Description of the task
What lines in the records below hold the string "small"? Please show them.

Extracted data
import Mathlib.Analysis.Calculus.MeanValue
import Mathlib.Analysis.Calculus.Deriv.Inv
import Mathlib.Analysis.SpecialFunctions.Pow.Real
import Mathlib.Analysis.SpecialFunctions.Sqrt
import HarnessLib

/-!
# The sharp local bound for the superlinear differential inequality `y' ≤ C y^{3/2}`

Analysis/ODE proof file (theorems only). The honest content of every «energy inequality with cubic
production» argument (`ℰ' ≤ cℰ³` for the enstrophy after the change of unknown `y = ℰ²`, or
`E' + 2νD ≤ C E^{3/2}` as printed in claimed regularity proofs adjudicated by the cell `ns-claims`,
D-0090 — e.g. row C104 `Literature.Claims.NS.Silvente2025.Step_2loc`): such a law gives a
HORIZON-DEPENDENT bound and nothing more.

* `le_div_sq_of_deriv_le_mul_sqrt` — if `y ≥ 0` is continuous on `[0,b]` with right derivatives `y'`
  on `[0,b)`, `y' ≤ C y √y` there (`C ≥ 0`), and `(C/2)·b·√(y 0) < 1`, then
  `y t ≤ y 0 / (1 − (C/2) t √(y 0))²` on `[0,b]` — the SHARP majorant (it solves `B' = C B√B`).
  Proof: Mathlib's fencing theorem `image_le_of_deriv_right_lt_deriv_boundary'` against the barriers
  `B_ε = (y₀+ε)/(1 − ((C+ε)/2) t √(y₀+ε))²`, `ε ↓ 0` (at a touching point `y' ≤ C B√B < (C+ε) B√B = B_ε'`).
  In particular `y 0 = 0 ⇒ y ≡ 0` (no spontaneous growth from rest under this law).
* `le_div_sq_of_deriv_le_rpow` — the same with the production written `C y^{3/2}` (`Real.rpow`).
* `hasDerivAt_superlinearProfile` — sharpness: `B(t) = y₀/(1 − (C/2) t √y₀)²` satisfies `B' = C B √B`
  wherever `1 − (C/2)t√y₀ ≠ 0`, so the majorant is attained and no bound survives past
  `T* = 2/(C√y₀)` (cf. `Literature.Barriers.NavierStokesRegularity.SuperlinearVolterraNoAprioriBound` for
  the Volterra form of «no horizon-free bound»).

Standard (Bihari–LaSalle comparison): Robinson–Rodrigo–Sadowski 2016, §6.2 — the proof of Thm 6.8
compares `‖∇u_n‖²` with the solution of `dX/dt = cX³` ((6.8), p.134) and Exercise 6.2 is exactly the
comparison principle «`X' ≤ X³`, `X(0) ≤ Y(0)` ⇒ `X ≤ Y` before `Y` blows up»; this file is the exponent
`3/2` instance with the explicit profile.
[cite: RobinsonRodrigoSadowskiCUP2016, Exercise 6.2 (Ch. 6) with the proof of Thm 6.8, (6.8), §6.2 p.133–134 (comparison with the blow-up profile of Y' = cY^p; exponent p = 3/2 here)]

WHAT THIS IS NOT: not a claim about NS regularity or blow-up; not a claim about any author beyond the
typed locator.
-/

noncomputable section

open Set Filter Topology Real

namespace Literature.Analysis.ODE

/-- The barrier `s ↦ A / (1 − K s σ)²` has derivative `2KσA/(1 − K s σ)³` (written as the quotient-rule
expression) wherever the denominator is non-zero. [folklore] -/
private theorem hasDerivAt_barrier (A K σ s : ℝ) (hs : 1 - K * s * σ ≠ 0) :
    HasDerivAt (fun r : ℝ => A / (1 - K * r * σ) ^ 2)
      ((0 * (1 - K * s * σ) ^ 2 - A * (2 * (1 - K * s * σ) * (-(K * σ)))) / ((1 - K * s * σ) ^ 2) ^ 2)
      s := by
  have hg : HasDerivAt (fun r : ℝ => 1 - K * r * σ) (-(K * σ)) s := by
    have h1 : HasDerivAt (fun r : ℝ => K * r * σ) (K * 1 * σ) s :=
      ((hasDerivAt_id s).const_mul K).mul_const σ
    exact ((hasDerivAt_const s (1 : ℝ)).sub h1).congr_deriv (by ring)
  have hg2 : HasDerivAt (fun r : ℝ => (1 - K * r * σ) ^ 2) (2 * (1 - K * s * σ) * (-(K * σ))) s :=
    (hg.pow 2).congr_deriv (by simp [pow_one])
  exact (hasDerivAt_const s A).div hg2 (pow_ne_zero 2 hs)

/-- **Sharp local bound for `y' ≤ C y √y`** (fencing against `(y₀+ε)/(1 − ((C+ε)/2)t√(y₀+ε))²`,
`ε ↓ 0`): for `C ≥ 0`, `y ≥ 0` continuous on `[0,b]` with right derivatives `y'` on `[0,b)` satisfying
`y' ≤ C y √y`, and the horizon condition `(C/2)·b·√(y 0) < 1`, one has
`y t ≤ y 0 / (1 − (C/2)·t·√(y 0))²` on `[0,b]`. The majorant solves `B' = C B √B` with `B 0 = y 0`.
[cite: RobinsonRodrigoSadowskiCUP2016, Exercise 6.2 (Ch. 6) with the proof of Thm 6.8, (6.8), §6.2 p.133–134 (comparison with the blow-up profile of Y' = cY^p; exponent p = 3/2 here)] -/
theorem le_div_sq_of_deriv_le_mul_sqrt {y y' : ℝ → ℝ} {C b : ℝ} (hC : 0 ≤ C)
    (hy : ContinuousOn y (Icc 0 b)) (hy' : ∀ t ∈ Ico 0 b, HasDerivWithinAt y (y' t) (Ici t) t)
    (hnn : ∀ t ∈ Icc 0 b, 0 ≤ y t)
    (hineq : ∀ t ∈ Ico 0 b, y' t ≤ C * y t * Real.sqrt (y t))
    (hhor : C / 2 * b * Real.sqrt (y 0) < 1) :
    ∀ t ∈ Icc 0 b, y t ≤ y 0 / (1 - C / 2 * t * Real.sqrt (y 0)) ^ 2 := by
  intro t ht
  have hb : 0 ≤ b := ht.1.trans ht.2
  have hy0 : 0 ≤ y 0 := hnn 0 ⟨le_rfl, hb⟩
  -- the barrier inequality for every small `ε > 0`
  have hε : ∀ᶠ ε in 𝓝[>] (0 : ℝ),
      y t ≤ (y 0 + ε) / (1 - (C + ε) / 2 * t * Real.sqrt (y 0 + ε)) ^ 2 := by
    -- the horizon condition survives a small perturbation
    have hcont : ContinuousAt (fun ε : ℝ => (C + ε) / 2 * b * Real.sqrt (y 0 + ε)) 0 :=
      ((((continuous_const.add continuous_id).div_const 2).mul continuous_const).mul
        ((continuous_const.add continuous_id).sqrt)).continuousAt
    have hlt : ∀ᶠ ε in 𝓝 (0 : ℝ), (C + ε) / 2 * b * Real.sqrt (y 0 + ε) < 1 := by
      refine hcont.eventually (gt_mem_nhds ?_)
      simpa using hhor
    have hpos : ∀ᶠ ε in 𝓝[>] (0 : ℝ), 0 < ε := eventually_mem_nhdsWithin
    filter_upwards [nhdsWithin_le_nhds hlt, hpos] with ε hε hεpos
    set K : ℝ := (C + ε) / 2 with hK
    set A : ℝ := y 0 + ε with hA
    set σ : ℝ := Real.sqrt (y 0 + ε) with hσ
    have hApos : 0 < A := by rw [hA]; linarith
    have hKpos : 0 < K := by rw [hK]; linarith
    have hσpos : 0 < σ := Real.sqrt_pos.mpr (by linarith)
    have hσsq : σ ^ 2 = A := by rw [hσ, hA, Real.sq_sqrt (by linarith)]
    have hden : ∀ s ∈ Icc 0 b, 0 < 1 - K * s * σ := by
      intro s hs
      have h1 : K * s * σ ≤ K * b * σ := by
        have := mul_le_mul_of_nonneg_left hs.2 hKpos.le
        nlinarith [this, hσpos]
      linarith
    set B : ℝ → ℝ := fun s => A / (1 - K * s * σ) ^ 2 with hB
    set B' : ℝ → ℝ := fun s =>
      (0 * (1 - K * s * σ) ^ 2 - A * (2 * (1 - K * s * σ) * (-(K * σ)))) / ((1 - K * s * σ) ^ 2) ^ 2
      with hB'
    have hBd : ∀ s, 1 - K * s * σ ≠ 0 → HasDerivAt B (B' s) s := fun s hs =>
      hasDerivAt_barrier A K σ s hs
    have h0 : y 0 ≤ B 0 := by
      have : B 0 = A := by simp [hB]
      rw [this, hA]
      linarith
    have hbound : ∀ s ∈ Ico 0 b, y s = B s → y' s < B' s := by
      intro s hs hEq
      have hd : 0 < 1 - K * s * σ := hden s (Ico_subset_Icc_self hs)
      set d : ℝ := 1 - K * s * σ with hd_def
      have hBs : B s = A / d ^ 2 := by simp [hB, hd_def]
      have hsq : Real.sqrt (B s) = σ / d := by
        rw [hBs, Real.sqrt_div' _ (sq_nonneg d), Real.sqrt_sq hd.le, hσ, hA]
      have h1 : y' s ≤ C * A * σ / d ^ 3 := by
        have h := hineq s hs
        rw [hEq, hsq, hBs] at h
        calc y' s ≤ C * (A / d ^ 2) * (σ / d) := h
          _ = C * A * σ / d ^ 3 := by field_simp
      have h2 : B' s = (C + ε) * (A * σ / d ^ 3) := by
        simp only [hB']
        rw [← hd_def, hK]
        field_simp
        ring
      have h3 : 0 < A * σ / d ^ 3 := by positivity
      rw [h2]
      calc y' s ≤ C * A * σ / d ^ 3 := h1
        _ = C * (A * σ / d ^ 3) := by ring
        _ < (C + ε) * (A * σ / d ^ 3) := by nlinarith
    have key := image_le_of_deriv_right_lt_deriv_boundary' hy hy' h0
      (fun s hs => (hBd s (hden s hs).ne').continuousAt.continuousWithinAt)
      (fun s hs => (hBd s (hden s (Ico_subset_Icc_self hs)).ne').hasDerivWithinAt) hbound ht
    simpa [hB, hA, hK, hσ] using key
  -- let `ε → 0⁺`
  have hd0 : 0 < 1 - C / 2 * t * Real.sqrt (y 0) := by
    have h1 : C / 2 * t * Real.sqrt (y 0) ≤ C / 2 * b * Real.sqrt (y 0) := by
      have := mul_le_mul_of_nonneg_left ht.2 (by positivity : 0 ≤ C / 2)
      exact mul_le_mul_of_nonneg_right this (Real.sqrt_nonneg _)
    linarith
  have hcont : ContinuousAt
      (fun ε : ℝ => (y 0 + ε) / (1 - (C + ε) / 2 * t * Real.sqrt (y 0 + ε)) ^ 2) 0 := by
    refine ContinuousAt.div (by fun_prop) ?_ ?_
    · exact ((continuous_const.sub ((((continuous_const.add continuous_id).div_const 2).mul
        continuous_const).mul ((continuous_const.add continuous_id).sqrt))).pow 2).continuousAt
    · simpa using hd0.ne'
  have hlim : Tendsto (fun ε : ℝ => (y 0 + ε) / (1 - (C + ε) / 2 * t * Real.sqrt (y 0 + ε)) ^ 2)
      (𝓝[>] (0 : ℝ)) (𝓝 (y 0 / (1 - C / 2 * t * Real.sqrt (y 0)) ^ 2)) := by
    have h := hcont.tendsto
    simp only [add_zero] at h
    exact h.mono_left nhdsWithin_le_nhds
  exact ge_of_tendsto hlim hε

/-- The same with the production term written as `C y^{3/2}` (`Real.rpow`).
[cite: RobinsonRodrigoSadowskiCUP2016, Exercise 6.2 (Ch. 6) with the proof of Thm 6.8, (6.8), §6.2 p.133–134 (comparison with the blow-up profile of Y' = cY^p; exponent p = 3/2 here)] -/
theorem le_div_sq_of_deriv_le_rpow {y y' : ℝ → ℝ} {C b : ℝ} (hC : 0 ≤ C)
    (hy : ContinuousOn y (Icc 0 b)) (hy' : ∀ t ∈ Ico 0 b, HasDerivWithinAt y (y' t) (Ici t) t)
    (hnn : ∀ t ∈ Icc 0 b, 0 ≤ y t)
    (hineq : ∀ t ∈ Ico 0 b, y' t ≤ C * y t ^ (3 / 2 : ℝ))
    (hhor : C / 2 * b * Real.sqrt (y 0) < 1) :
    ∀ t ∈ Icc 0 b, y t ≤ y 0 / (1 - C / 2 * t * Real.sqrt (y 0)) ^ 2 := by
  refine le_div_sq_of_deriv_le_mul_sqrt hC hy hy' hnn (fun t ht => ?_) hhor
  have h0 : 0 ≤ y t := hnn t (Ico_subset_Icc_self ht)
  have h32 : y t ^ (3 / 2 : ℝ) = y t * Real.sqrt (y t) := by
    rw [Real.sqrt_eq_rpow, show (3 / 2 : ℝ) = 1 + 1 / 2 by norm_num,
      Real.rpow_add' h0 (by norm_num), Real.rpow_one]
  have := hineq t ht
  rw [h32] at this
  linarith

/-- **No growth from rest**: under `y' ≤ C y √y` with `y ≥ 0`, `y 0 = 0` forces `y ≡ 0` on `[0,b]`
(the majorant vanishes identically). [cite: RobinsonRodrigoSadowskiCUP2016, Exercise 6.2 (Ch. 6) with the proof of Thm 6.8, (6.8), §6.2 p.133–134 (comparison with the blow-up profile of Y' = cY^p; exponent p = 3/2 here)] -/
theorem eq_zero_of_deriv_le_mul_sqrt_of_zero {y y' : ℝ → ℝ} {C b : ℝ} (hC : 0 ≤ C)
    (hy : ContinuousOn y (Icc 0 b)) (hy' : ∀ t ∈ Ico 0 b, HasDerivWithinAt y (y' t) (Ici t) t)
    (hnn : ∀ t ∈ Icc 0 b, 0 ≤ y t)
    (hineq : ∀ t ∈ Ico 0 b, y' t ≤ C * y t * Real.sqrt (y t)) (h0 : y 0 = 0) :
    ∀ t ∈ Icc 0 b, y t = 0 := by
  intro t ht
  have h := le_div_sq_of_deriv_le_mul_sqrt hC hy hy' hnn hineq (by rw [h0]; simp) t ht
  rw [h0, zero_div] at h
  exact le_antisymm h (hnn t ht)

/-- **Sharpness**: the majorant `B(t) = y₀/(1 − (C/2) t √y₀)²` (`y₀ ≥ 0`) solves the equality case
`B' = C B √B` wherever `1 − (C/2) t √y₀ > 0`; it blows up as `t ↑ 2/(C√y₀)` when `C, y₀ > 0`, so no
bound on `y' ≤ C y √y` survives past that horizon (the `Y` of RRS Exercise 6.2 at exponent `3/2`).
[cite: RobinsonRodrigoSadowskiCUP2016, Exercise 6.2 (Ch. 6) with the proof of Thm 6.8, (6.8), §6.2 p.133–134 (comparison with the blow-up profile of Y' = cY^p; exponent p = 3/2 here)] -/
theorem hasDerivAt_superlinearProfile {C y₀ t : ℝ} (hy₀ : 0 ≤ y₀)
    (ht : 0 < 1 - C / 2 * t * Real.sqrt y₀) :
    HasDerivAt (fun s : ℝ => y₀ / (1 - C / 2 * s * Real.sqrt y₀) ^ 2)
      (C * (y₀ / (1 - C / 2 * t * Real.sqrt y₀) ^ 2) *
        Real.sqrt (y₀ / (1 - C / 2 * t * Real.sqrt y₀) ^ 2)) t := by
  have h := hasDerivAt_barrier y₀ (C / 2) (Real.sqrt y₀) t ht.ne'
  refine h.congr_deriv ?_
  set d : ℝ := 1 - C / 2 * t * Real.sqrt y₀ with hd
  have hsq : Real.sqrt (y₀ / d ^ 2) = Real.sqrt y₀ / d := by
    rw [Real.sqrt_div' _ (sq_nonneg d), Real.sqrt_sq ht.le]
  rw [hsq]
  have hσ : Real.sqrt y₀ ^ 2 = y₀ := Real.sq_sqrt hy₀
  field_simp
  ring

/-- The majorant is unbounded at the horizon: for `C, y₀ > 0` and every `M`, some `t ∈ [0, 2/(C√y₀))`
has `y₀/(1 − (C/2)t√y₀)² > M` («before Y blows up», RRS Exercise 6.2).
[cite: RobinsonRodrigoSadowskiCUP2016, Exercise 6.2 (Ch. 6) with the proof of Thm 6.8, (6.8), §6.2 p.133–134 (comparison with the blow-up profile of Y' = cY^p; exponent p = 3/2 here)] -/
theorem superlinearProfile_unbounded {C y₀ : ℝ} (hC : 0 < C) (hy₀ : 0 < y₀) (M : ℝ) :
    ∃ t : ℝ, 0 ≤ t ∧ t < 2 / (C * Real.sqrt y₀) ∧ M < y₀ / (1 - C / 2 * t * Real.sqrt y₀) ^ 2 := by
  have hσ : 0 < Real.sqrt y₀ := Real.sqrt_pos.mpr hy₀
  have hT : 0 < 2 / (C * Real.sqrt y₀) := by positivity
  -- choose `t` with `1 - (C/2) t √y₀ = δ`, `δ` small: `t = (1 - δ) · 2/(C√y₀)`
  obtain ⟨δ, hδpos, hδlt1, hδM⟩ : ∃ δ : ℝ, 0 < δ ∧ δ < 1 ∧ M < y₀ / δ ^ 2 := by
    by_cases hM : M ≤ 0
    · exact ⟨1 / 2, by norm_num, by norm_num, hM.trans_lt (by positivity)⟩
    · push Not at hM
      refine ⟨min (1 / 2) (Real.sqrt (y₀ / (2 * M))), ?_, ?_, ?_⟩
      · exact lt_min (by norm_num) (Real.sqrt_pos.mpr (by positivity))
      · exact (min_le_left _ _).trans_lt (by norm_num)
      · have hle : min (1 / 2) (Real.sqrt (y₀ / (2 * M))) ≤ Real.sqrt (y₀ / (2 * M)) := min_le_right _ _
        have hmpos : 0 < min (1 / 2) (Real.sqrt (y₀ / (2 * M))) :=
          lt_min (by norm_num) (Real.sqrt_pos.mpr (by positivity))
        have hsq : (min (1 / 2) (Real.sqrt (y₀ / (2 * M)))) ^ 2 ≤ y₀ / (2 * M) := by
          calc (min (1 / 2) (Real.sqrt (y₀ / (2 * M)))) ^ 2 ≤ (Real.sqrt (y₀ / (2 * M))) ^ 2 := by
                gcongr
            _ = y₀ / (2 * M) := Real.sq_sqrt (by positivity)
        rw [lt_div_iff₀ (by positivity)]
        calc M * (min (1 / 2) (Real.sqrt (y₀ / (2 * M)))) ^ 2 ≤ M * (y₀ / (2 * M)) := by gcongr
          _ = y₀ / 2 := by field_simp
          _ < y₀ := by linarith
  refine ⟨(1 - δ) * (2 / (C * Real.sqrt y₀)), by positivity, ?_, ?_⟩
  · calc (1 - δ) * (2 / (C * Real.sqrt y₀)) < 1 * (2 / (C * Real.sqrt y₀)) := by gcongr; linarith
      _ = 2 / (C * Real.sqrt y₀) := one_mul _
  · have hd : 1 - C / 2 * ((1 - δ) * (2 / (C * Real.sqrt y₀))) * Real.sqrt y₀ = δ := by
      field_simp
      ring
    rw [hd]
    exact hδM

end Literature.Analysis.ODE

end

Task solution
  -- the barrier inequality for every small `ε > 0`
    -- the horizon condition survives a small perturbation
  -- choose `t` with `1 - (C/2) t √y₀ = δ`, `δ` small: `t = (1 - δ) · 2/(C√y₀)`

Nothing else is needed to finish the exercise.